» What to do: Scan the entries below for "import" and copy each line that holds it.

Dataset records:

import Summits.CriticalPhenomena.PercolationContinuityZ3.Theorems.Transplant.SkelPhiRootInputsG4X
import HarnessLib

/-!
# N1 (the `{±1}` node), (R) column (N1-R-PLAN v2 §4 (R5d), y′-twin): **THE ROOT RESIDUE AT A y′-DIRECTION FROM THE STEP-I″ INPUTS AT EVERY CENTRE** —
# `Skelφ.rootOblTWAt_of_inputsG4_y` (v4, located (L-R1), lane INBOX 2026-08-21T19:03Z: the excess hypothesis `hR₁` is stated over a PARAMETER planar diameter `mπ` of the ROOT WORLD `S.U0root du` — new hypothesis `hUm` — instead of the ball's `2·Rπ`, which no excess radius can stay under; kit level-box hypotheses only on `j ∈ [j₀, j₁]`): `rootOblTWAt_of_bridgeG` (generic scheme `S`, root frame on the kit map `φ`, long run on `φ`) with every analytic hypothesis DISCHARGED by its server: the bridge step's kits by
# `hkits_bridge` (p290473), the long run's kits by p1-g11's `hkits_runY'` (p290348, τ = ±1) — long run = the y′-run schedule `yRunSched … R′ q_L N_L` (`|v_L| ≤ n_L`, layer
# inequality, zone clearance) in the frame `runY φ c_L n_L h_L σ` —, the two rim excesses by `real_rootRim_le` (p288299) with `Rim k := rootRim t Rπ r₀ (region window k)`; what remains are
# the Step-I″ INPUTS AT EVERY CENTRE for `P_q` (zone, short exit links of both kits, the bridge event, the long y′-links = top pieces), the hop input at the root, the
# seed facts, the footprint/clearance ROOMS (instantiated; discharged numerically by the `FootBox` files at (R6)), the excess radius, and NUMERIC inequalities

builds on p205010 (kernel theorem, internal audit signed; external expert review pending) — nothing in this file uses p205010; nothing here is a claim about the open node.
Lane `prim-bschramm`, seat `prim-bschramm-p3` (gen 10; design owner + (R) owner); helper file (`--supports stmt-CriticalPhenomena-4575 --as helper`).
[cite: KozmaNitzan2024, §4 p. 28 ((32) at the root), Lemma 10 (pp. 17–21), Lemma 11 (pp. 22–23), Lemma 12 (pp. 23–25)] [cite: MartineauTassion2017, §4.3 Lemma 4.2]
-/

noncomputable section

open MeasureTheory ProbabilityTheory
open scoped ENNReal Classical

namespace Summit.CriticalPhenomena.PercolationContinuityZ3.Theorems

namespace Transplant

namespace Skelφ

open Literature.Probability.Percolation Literature.Probability.LatticeModels SimpleGraph GadgetSystem ProbeHistory HSiteScheme Contour KNCells
open Literature.Probability.Percolation.KozmaNitzan.Cells (oth sgOf stepVec_apply_fst)
open KNCells.KSchA KNLevels ChainPlanar
open Literature.Barriers.CriticalPhenomena (graphBall mem_graphBall_self graphBall_mono)
open BoxProdZ2 (ConcRadiiG)
open Skel (winGraph RootOblTWAt excess)
open SkelI (tanOff)

variable {V : Type} [DecidableEq V] [Countable V] {G : SimpleGraph V} [G.LocallyFinite] {φ : V → Site 2}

» Task answer:
import Summits.CriticalPhenomena.PercolationContinuityZ3.Theorems.Transplant.SkelPhiRootInputsG4X
import HarnessLib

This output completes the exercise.